• **Dataset content**
/-!
# `NoHeavyLowerTail` (crux stmt-CriticalPhenomena-4575), Sahi programme: **TOP-SLICE DOMINANCE FOR THE CO-TOP PATTERN `(D,⊤,⊤)`, EVERY DIMENSION** —
# `2 · sStarD ⊤ B₂ C₂ ≤ sStarD A B C`

Support file (lineage `prim-master-conj`, generation 48; `--supports stmt-CriticalPhenomena-4575`).  Pure proofs, no definitions,
no `sorry`, standard axioms.  Vocabulary of `…SahiGridPattern{TwoLayerTop,Orthant,CoLiftPrelim}`; companion of the co-lift
`…SahiGridPatternCoTop` (seat `prim-sahi-p1`, gen 9), which proves `0 ≤ sStarD A B C` for the same pattern.

THE MATHEMATICS.  Slice an up-set `A ⊆ [3]^{n+1}` along the last axis, `A_l = {q : snoc q l ∈ A}`; `B_l, C_l` are the slices of
the arbitrary up-sets `B, C`, and `sStarD ⊤ X Y = 2^n |X ∩ Y| − N(X, Y)` is the coefficientwise Harris form (the section functional
of the whole cube).  THEOREM (`two_mul_hs_le_of_coTop`, every `n`): if `A` contains the two upper levels (`A₁ = A₂ = ⊤`, bottom
slice `A₀ = D` ARBITRARY), then
    `2 · sStarD ⊤ B₂ C₂ ≤ sStarD A B C`,
i.e. prim-ineq-gen-4's TOP-SLICE DOMINANCE `S_{n+1}(A,B,C) ≥ 2·S_n(A₂,B₂,C₂)` (FINDING-TOP-SLICE-DOMINANCE-g11: false for general
triples from `n+1 = 5`, proved there when at least two sets have empty bottom slice, and for `D = ⊤` = HARRIS-TOP) holds for EVERY
triple whose first set contains the two upper levels of the sliced axis.  Companion of `…SahiGridPatternCoTopQuant`
(`sStarD ⊤ B₁ C₁ + sStarD ⊤ B₂ C₂ ≤ sStarD A B C`); lineage memo `run/shared/lean/prim/prim-l12/FROM-prim-master-conj-g48-SECTION-LIFTS.md`.
PROOF.  Exact integer certificate (kit j283176, config ct1): the 27-block expansion of `…CoTop`, coefficientwise Harris for the pairs
`(D∩B₀, C₁), (D∩C₀, B₁)`, the two fibre-Kleitman slacks with free first argument `⊤∖D` and pairs `(B₁,C₂)`, `(B₂,C₁)`, and eight sums of
products of nonnegative increments; `linarith` assembles them. [this work]
-/

namespace Summit.CriticalPhenomena.PercolationContinuityZ3.Theorems.SahiGridPattern

open Finset SahiGrid3
open scoped BigOperators

variable {n : ℕ}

• **Try it**
Beginning of the records through the line with "Support file (lineage": return that span exactly and stop there.

• **Exercise solution**
/-!
# `NoHeavyLowerTail` (crux stmt-CriticalPhenomena-4575), Sahi programme: **TOP-SLICE DOMINANCE FOR THE CO-TOP PATTERN `(D,⊤,⊤)`, EVERY DIMENSION** —
# `2 · sStarD ⊤ B₂ C₂ ≤ sStarD A B C`

Support file (lineage `prim-master-conj`, generation 48; `--supports stmt-CriticalPhenomena-4575`).  Pure proofs, no definitions,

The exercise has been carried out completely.